Screening Porous Materials for Direct Air CO2 Capture Under Realistic Conditions

在现实条件下筛选用于直接空气二氧化碳捕获的多孔材料

• 批准号: 2889272
• 金额: --
• 依托单位: University of Strathclyde
• 依托单位国家: 英国
• 项目类别: Studentship
• 财政年份: 2023
• 资助国家: 英国
• 起止时间: 2023 至 无数据
• 项目状态: 未结题
• 来源: https://gtr.ukri.org/projects?ref=studentship-2889272
• 关键词: Screening; Porous; Materials; Direct; Air

Direct Air Capture (DAC) of CO2 has the potential to become a major emissions mitigation technique in the run-up to a net zero economy. However, progress in this area hinges on designing new materials with ideal characteristics for the process - e.g. high selectivity towards CO2 over all other components of air; high operating capacity; high regeneration efficiency; scalable and economic manufacture. Despite extensive research, such a material has not yet been found. This is because prior research has tended to oversimplify the system, mostly by using binary gas mixtures instead of the much more complex and realistic multi-component mixtures needed to represent air. Previous work has also tended to focus on only parts of the process, as opposed to a holistic view of DAC. This project is a partnership between the University of Strathclyde and the National Physical Laboratory (NPL), and aims to develop a materials screening pipeline that considers realistic operating conditions (e.g. mixtures of multiple components at the correct air compositions, including water, wide range of pressures and temperatures) and covers all stages (material synthesis, screening, laboratory testing and process design). Molecular simulations will be used to screen various classes of porous materials (activated carbons, porous silicas, RF gels, MOFs) for DAC, validated against experimental data obtained under realistic conditions at both NPL and Strathclyde. This will allow us to identify the key properties of each material that have the most impact on their performance in DAC applications and propose design rules for large-scale economic synthesis of the optimal materials.This iCASE award is complemented by a matched REA studentship for Prof Fletcher and Dr Jorge, which focuses on the experimental aspects of this project. As such, a close synergy between those two PhD projects is envisaged.
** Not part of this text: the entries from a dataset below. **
import Summits.ValiantsHypothesis.ValiantsHypothesis.Theorems.LacunarySymmetroidMatrixDescartesFiniteSectorPairSumMasks

/-!
# `MatrixDescartes` — line «stamp»: `ν(10,6) ≤ 1055 = n(10,5)` finite core, kernel slices (part H)

HONEST FRAMING.  Object-search cell `pub-symmetroid`, seat val-sym-door-p5 g12.  HELPER of the crux item `stmt-ValiantsHypothesis-18050` with NO closure claim and no statement about
pencils: SLICES (value #1 of the sorted free values in a range) of the pruned enumeration behind `StampLawAt 10 6 1055` (transfer in
`…FiniteSectorStampCeilingTenSix`), in the WALKER shape of `…FiniteSectorIterMasksWalk`: every slice is one Bool term (raw `Nat.rec` walkers over the
candidates of each level, children of a prefix = an interval by the monotone cover guard, `10`-fold sums as lagged raw-recursor iterates of the shift-or step, the last
level incremental over the cached prefix masks), `decide +kernel`.  The whole enumeration has 3 075 285 live prefixes.  Nothing here bears on the crux, the doors, or `VP ≠ VNP`.
[folklore] Finite enumeration (postage-stamp numbers `n(10,·)`); no citation is load-bearing.
-/

-- `Summit.ValiantsHypothesis.ValiantsHypothesis.…` repeats a component by the D-0017 layout
-- (single-conjunct summit), which the `dupNamespace` linter flags; the name is mandated.
set_option linter.dupNamespace false

namespace Summit.ValiantsHypothesis.ValiantsHypothesis.Theorems.LacunarySymmetroidMatrixDescartes.FiniteSector

set_option synthInstance.maxSize 2000000 in
set_option synthInstance.maxHeartbeats 2000000 in
set_option maxHeartbeats 4000000 in
/-- **Finite core of `ν(10,6) ≤ 1055`, slice: value #1 in `[10, 1058)`** (429 261 live prefixes; the pruned nested enumeration of the sorted
value lists as ONE Bool walker term — raw `Nat.rec` levels, lagged raw-recursor `10`-fold sum masks, incremental last level; `decide` in the kernel). [folklore] -/
theorem stampWalk_ten_six_s1_10_1058 :
    (@Nat.rec (fun _ => ℕ → Bool) (fun _ => true) (fun (_ : ℕ) (ih : ℕ → Bool) (a : ℕ) => cond (Nat.beq (Nat.mod (Nat.div (@Nat.rec (fun _ => ℕ) ((fun (E : ℕ) => @List.rec ℕ (fun _ => ℕ) 0 (fun (x : ℕ) (_ : List ℕ) (acc : ℕ) => Nat.lor acc (Nat.shiftLeft E x)) [0, 1]) 1) (fun (_ acc : ℕ) => (fun (E : ℕ) => @List.rec ℕ (fun _ => ℕ) 0 (fun (x : ℕ) (_ : List ℕ) (acc : ℕ) => Nat.lor acc (Nat.shiftLeft E x)) [0, 1]) acc) 9) (Nat.pow 2 (a - 1))) 2) 1) (((@Nat.rec (fun _ => ℕ → Bool) (fun _ => true) (fun (_ : ℕ) (ih : ℕ → Bool) (b : ℕ) => cond (Nat.beq (Nat.mod (Nat.div (@Nat.rec (fun _ => ℕ) ((fun (E : ℕ) => @List.rec ℕ (fun _ => ℕ) 0 (fun (x : ℕ) (_ : List ℕ) (acc : ℕ) => Nat.lor acc (Nat.shiftLeft E x)) [0, 1, a]) 1) (fun (_ acc : ℕ) => (fun (E : ℕ) => @List.rec ℕ (fun _ => ℕ) 0 (fun (x : ℕ) (_ : List ℕ) (acc : ℕ) => Nat.lor acc (Nat.shiftLeft E x)) [0, 1, a]) acc) 9) (Nat.pow 2 (b - 1))) 2) 1) (((@Nat.rec (fun _ => ℕ → Bool) (fun _ => true) (fun (_ : ℕ) (ih : ℕ → Bool) (c : ℕ) => cond (Nat.beq (Nat.mod (Nat.div (@Nat.rec (fun _ => ℕ) ((fun (E : ℕ) => @List.rec ℕ (fun _ => ℕ) 0 (fun (x : ℕ) (_ : List ℕ) (acc : ℕ) => Nat.lor acc (Nat.shiftLeft E x)) [0, 1, a, b]) 1) (fun (_ acc : ℕ) => (fun (E : ℕ) => @List.rec ℕ (fun _ => ℕ) 0 (fun (x : ℕ) (_ : List ℕ) (acc : ℕ) => Nat.lor acc (Nat.shiftLeft E x)) [0, 1, a, b]) acc) 9) (Nat.pow 2 (c - 1))) 2) 1) (((@Nat.rec (fun _ => ℕ → Bool) (fun _ => true) (fun (_ : ℕ) (ih : ℕ → Bool) (g : ℕ) => cond (Nat.beq (Nat.mod (Nat.div (@Nat.rec (fun _ => ℕ) ((fun (E : ℕ) => @List.rec ℕ (fun _ => ℕ) 0 (fun (x : ℕ) (_ : List ℕ) (acc : ℕ) => Nat.lor acc (Nat.shiftLeft E x)) [0, 1, a, b, c]) 1) (fun (_ acc : ℕ) => (fun (E : ℕ) => @List.rec ℕ (fun _ => ℕ) 0 (fun (x : ℕ) (_ : List ℕ) (acc : ℕ) => Nat.lor acc (Nat.shiftLeft E x)) [0, 1, a, b, c]) acc) 9) (Nat.pow 2 (g - 1))) 2) 1) ((!(Nat.beq (Nat.mod (@Nat.rec (fun _ => ℕ) 1 (fun (k acc : ℕ) => Nat.lor (@Nat.rec (fun _ => ℕ) ((fun (E : ℕ) => @List.rec ℕ (fun _ => ℕ) 0 (fun (x : ℕ) (_ : List ℕ) (acc : ℕ) => Nat.lor acc (Nat.shiftLeft E x)) [0, 1, a, b, c]) 1) (fun (_ acc : ℕ) => (fun (E : ℕ) => @List.rec ℕ (fun _ => ℕ) 0 (fun (x : ℕ) (_ : List ℕ) (acc : ℕ) => Nat.lor acc (Nat.shiftLeft E x)) [0, 1, a, b, c]) acc) k) (Nat.shiftLeft acc g)) 10) (2 ^ 1057)) (2 ^ 1057 - 1))) && ih (g + 1)) true) (1058 - (c + 1)) (c + 1))) && ih (c + 1)) true) (1058 - (b + 1)) (b + 1))) && ih (b + 1)) true) (1058 - (a + 1)) (a + 1))) && ih (a + 1)) true) ((1058 - ((2) + (10 - (2))))) (((2) + (10 - (2))))) = true := by
  decide +kernel

end Summit.ValiantsHypothesis.ValiantsHypothesis.Theorems.LacunarySymmetroidMatrixDescartes.FiniteSector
二氧化碳的直接空气捕获（DAC）有可能成为净零经济净值的主要缓解技术。但是，该领域的进展取决于设计具有该过程理想特征的新材料 - 例如对二氧化碳对空气的所有其他组成部分的高选择性；高运营能力；高再生效率；可扩展和经济制造。尽管进行了广泛的研究，但尚未发现这种材料。这是因为先前的研究倾向于过度简化系统，主要是通过使用二进制气体混合物，而不是代表空气所需的更复杂和更现实的多组分混合物。与DAC的整体观点相比，以前的工作还倾向于仅关注该过程的一部分。该项目是Strathclyde大学与国家物理实验室（NPL）之间的合作伙伴关系，旨在开发材料筛选管道，以考虑现实的操作条件（例如，在正确的空气组成上的多个组件的混合物，包括水，包括水压和温度的广泛范围），并涵盖所有阶段（材料合成，筛查，实验性测试，工艺，设计，设计）。分子模拟将用于筛选DAC的各种类别的多孔材料（活性碳，多孔硅，RF凝胶，MOF），并根据在NPL和Strathclyde在现实条件下获得的实验数据进行了验证。这将使我们能够确定每种材料的关键特性，这些特性对其在DAC应用中的性能最大，并提出了针对最佳材料的大规模经济综合的设计规则。这一ICase奖与弗莱彻（Prof Fletcher）和豪尔赫（Jorge）匹配的REA学生相辅相成，该奖项的重点是该项目的实验方面。因此，设想了这两个博士学位项目之间的紧密协同作用。